[Dataset entries]

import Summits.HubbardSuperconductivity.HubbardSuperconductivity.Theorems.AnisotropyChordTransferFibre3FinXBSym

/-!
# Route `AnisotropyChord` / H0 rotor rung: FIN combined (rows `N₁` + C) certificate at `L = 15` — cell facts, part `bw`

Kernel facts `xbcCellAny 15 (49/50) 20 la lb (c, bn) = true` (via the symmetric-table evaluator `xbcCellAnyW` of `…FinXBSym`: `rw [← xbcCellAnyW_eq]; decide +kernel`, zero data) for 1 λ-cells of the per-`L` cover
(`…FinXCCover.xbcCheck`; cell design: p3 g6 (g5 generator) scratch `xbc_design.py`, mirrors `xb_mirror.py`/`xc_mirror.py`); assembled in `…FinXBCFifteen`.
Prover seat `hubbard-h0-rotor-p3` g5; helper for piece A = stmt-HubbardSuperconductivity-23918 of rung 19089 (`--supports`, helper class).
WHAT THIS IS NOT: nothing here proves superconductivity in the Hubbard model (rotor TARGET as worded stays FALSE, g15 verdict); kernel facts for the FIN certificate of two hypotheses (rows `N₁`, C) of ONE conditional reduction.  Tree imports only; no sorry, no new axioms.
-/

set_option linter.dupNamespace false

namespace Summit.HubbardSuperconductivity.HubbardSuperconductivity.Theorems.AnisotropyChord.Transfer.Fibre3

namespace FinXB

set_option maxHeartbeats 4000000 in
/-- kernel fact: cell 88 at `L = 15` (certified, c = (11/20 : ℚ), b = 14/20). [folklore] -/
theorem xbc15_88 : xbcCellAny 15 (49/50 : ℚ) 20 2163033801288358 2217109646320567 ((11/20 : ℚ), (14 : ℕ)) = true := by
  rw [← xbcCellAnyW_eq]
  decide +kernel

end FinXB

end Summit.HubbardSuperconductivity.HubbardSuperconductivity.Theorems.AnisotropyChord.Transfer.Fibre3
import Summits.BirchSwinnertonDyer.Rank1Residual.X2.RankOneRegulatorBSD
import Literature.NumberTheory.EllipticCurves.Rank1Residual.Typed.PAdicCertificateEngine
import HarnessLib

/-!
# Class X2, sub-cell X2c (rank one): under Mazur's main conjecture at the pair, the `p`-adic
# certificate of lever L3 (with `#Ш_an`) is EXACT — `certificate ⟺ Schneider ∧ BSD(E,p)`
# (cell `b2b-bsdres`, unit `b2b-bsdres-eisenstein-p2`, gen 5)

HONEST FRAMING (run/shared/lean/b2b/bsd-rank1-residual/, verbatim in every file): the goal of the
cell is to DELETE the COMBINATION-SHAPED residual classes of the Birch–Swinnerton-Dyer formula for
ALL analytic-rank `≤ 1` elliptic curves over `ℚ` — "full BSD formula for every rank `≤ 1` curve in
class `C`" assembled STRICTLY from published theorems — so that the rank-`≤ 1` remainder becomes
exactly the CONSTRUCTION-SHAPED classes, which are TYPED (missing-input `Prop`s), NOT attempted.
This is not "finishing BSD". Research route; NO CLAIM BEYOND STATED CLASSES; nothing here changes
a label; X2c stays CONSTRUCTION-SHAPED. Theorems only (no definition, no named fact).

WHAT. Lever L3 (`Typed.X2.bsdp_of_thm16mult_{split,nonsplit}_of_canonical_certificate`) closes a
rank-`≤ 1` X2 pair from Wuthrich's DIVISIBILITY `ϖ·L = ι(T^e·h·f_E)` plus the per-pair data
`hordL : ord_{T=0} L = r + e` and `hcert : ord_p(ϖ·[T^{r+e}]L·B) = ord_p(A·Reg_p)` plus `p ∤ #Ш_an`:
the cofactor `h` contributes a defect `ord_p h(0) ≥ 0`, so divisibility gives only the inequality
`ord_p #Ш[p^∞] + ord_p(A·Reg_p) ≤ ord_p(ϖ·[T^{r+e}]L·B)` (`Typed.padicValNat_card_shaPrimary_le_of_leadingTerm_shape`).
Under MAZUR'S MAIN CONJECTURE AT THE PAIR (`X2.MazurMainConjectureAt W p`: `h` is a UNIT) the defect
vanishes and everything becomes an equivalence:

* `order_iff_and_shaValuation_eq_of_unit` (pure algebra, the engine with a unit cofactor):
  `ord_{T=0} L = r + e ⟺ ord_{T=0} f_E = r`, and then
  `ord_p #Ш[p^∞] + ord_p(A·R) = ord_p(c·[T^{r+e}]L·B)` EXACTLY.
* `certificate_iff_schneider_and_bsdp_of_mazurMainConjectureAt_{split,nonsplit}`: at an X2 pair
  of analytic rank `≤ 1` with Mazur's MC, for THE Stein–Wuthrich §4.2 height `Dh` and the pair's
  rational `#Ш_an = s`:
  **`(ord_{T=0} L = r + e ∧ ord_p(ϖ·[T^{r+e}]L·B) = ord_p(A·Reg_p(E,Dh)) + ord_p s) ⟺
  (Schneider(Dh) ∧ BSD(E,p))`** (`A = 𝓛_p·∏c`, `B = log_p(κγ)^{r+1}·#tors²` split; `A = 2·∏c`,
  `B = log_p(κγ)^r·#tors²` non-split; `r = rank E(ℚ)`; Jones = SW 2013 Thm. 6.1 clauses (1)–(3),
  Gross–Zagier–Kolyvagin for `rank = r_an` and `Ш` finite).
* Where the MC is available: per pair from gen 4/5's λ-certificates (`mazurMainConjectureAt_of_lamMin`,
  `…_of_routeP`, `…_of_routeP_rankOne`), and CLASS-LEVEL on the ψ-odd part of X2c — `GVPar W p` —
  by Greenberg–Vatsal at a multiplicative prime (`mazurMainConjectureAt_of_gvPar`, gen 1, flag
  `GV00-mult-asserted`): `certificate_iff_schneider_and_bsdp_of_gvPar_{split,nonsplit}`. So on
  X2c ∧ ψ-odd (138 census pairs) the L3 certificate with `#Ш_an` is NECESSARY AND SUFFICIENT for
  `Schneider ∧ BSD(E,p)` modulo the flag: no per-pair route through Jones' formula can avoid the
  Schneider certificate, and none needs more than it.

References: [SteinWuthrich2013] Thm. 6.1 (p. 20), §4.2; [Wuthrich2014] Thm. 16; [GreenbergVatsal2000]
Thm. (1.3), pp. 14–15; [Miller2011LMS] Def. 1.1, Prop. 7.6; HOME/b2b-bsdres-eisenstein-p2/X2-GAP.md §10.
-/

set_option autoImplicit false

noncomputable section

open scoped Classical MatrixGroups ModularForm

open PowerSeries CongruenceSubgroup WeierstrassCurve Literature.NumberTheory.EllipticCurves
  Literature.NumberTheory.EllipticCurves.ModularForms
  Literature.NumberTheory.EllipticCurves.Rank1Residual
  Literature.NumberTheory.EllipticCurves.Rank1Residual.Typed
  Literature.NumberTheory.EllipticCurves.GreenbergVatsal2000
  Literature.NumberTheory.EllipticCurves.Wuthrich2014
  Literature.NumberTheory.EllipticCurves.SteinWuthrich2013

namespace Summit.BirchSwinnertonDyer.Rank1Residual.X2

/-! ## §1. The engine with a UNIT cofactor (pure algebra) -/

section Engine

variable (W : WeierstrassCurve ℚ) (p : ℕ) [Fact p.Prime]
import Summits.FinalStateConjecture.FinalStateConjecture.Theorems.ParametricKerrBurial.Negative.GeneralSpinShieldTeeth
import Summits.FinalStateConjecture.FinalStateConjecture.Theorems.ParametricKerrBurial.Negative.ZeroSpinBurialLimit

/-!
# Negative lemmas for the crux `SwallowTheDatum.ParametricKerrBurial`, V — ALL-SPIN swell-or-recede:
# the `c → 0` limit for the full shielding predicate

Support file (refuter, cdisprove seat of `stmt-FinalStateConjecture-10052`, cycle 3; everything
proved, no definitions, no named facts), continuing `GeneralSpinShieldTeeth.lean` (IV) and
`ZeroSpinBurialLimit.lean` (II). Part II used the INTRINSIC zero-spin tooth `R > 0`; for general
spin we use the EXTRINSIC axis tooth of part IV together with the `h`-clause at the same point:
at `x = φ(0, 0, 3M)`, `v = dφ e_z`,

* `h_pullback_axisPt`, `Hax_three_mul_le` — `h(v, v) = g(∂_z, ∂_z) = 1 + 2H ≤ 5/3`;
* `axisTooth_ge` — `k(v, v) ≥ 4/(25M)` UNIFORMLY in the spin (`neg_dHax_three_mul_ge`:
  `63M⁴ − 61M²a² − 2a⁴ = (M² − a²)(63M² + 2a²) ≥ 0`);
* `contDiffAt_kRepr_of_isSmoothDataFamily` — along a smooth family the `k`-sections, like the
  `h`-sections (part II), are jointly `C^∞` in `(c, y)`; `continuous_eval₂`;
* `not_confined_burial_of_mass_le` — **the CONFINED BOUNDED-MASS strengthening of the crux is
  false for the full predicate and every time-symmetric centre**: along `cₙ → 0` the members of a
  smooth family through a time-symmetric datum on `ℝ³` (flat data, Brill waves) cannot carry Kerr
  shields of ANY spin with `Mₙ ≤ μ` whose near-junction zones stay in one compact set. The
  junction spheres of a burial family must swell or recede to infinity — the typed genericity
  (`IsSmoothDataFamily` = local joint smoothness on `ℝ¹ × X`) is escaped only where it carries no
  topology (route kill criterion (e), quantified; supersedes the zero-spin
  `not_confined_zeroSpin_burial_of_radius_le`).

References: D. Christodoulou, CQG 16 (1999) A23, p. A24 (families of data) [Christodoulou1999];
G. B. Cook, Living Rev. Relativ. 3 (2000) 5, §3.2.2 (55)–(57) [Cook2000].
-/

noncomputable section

→ **TO DO**:
Count of lines that include "true" in the records above: write that value only.

→ **EXERCISE RESULT**:
2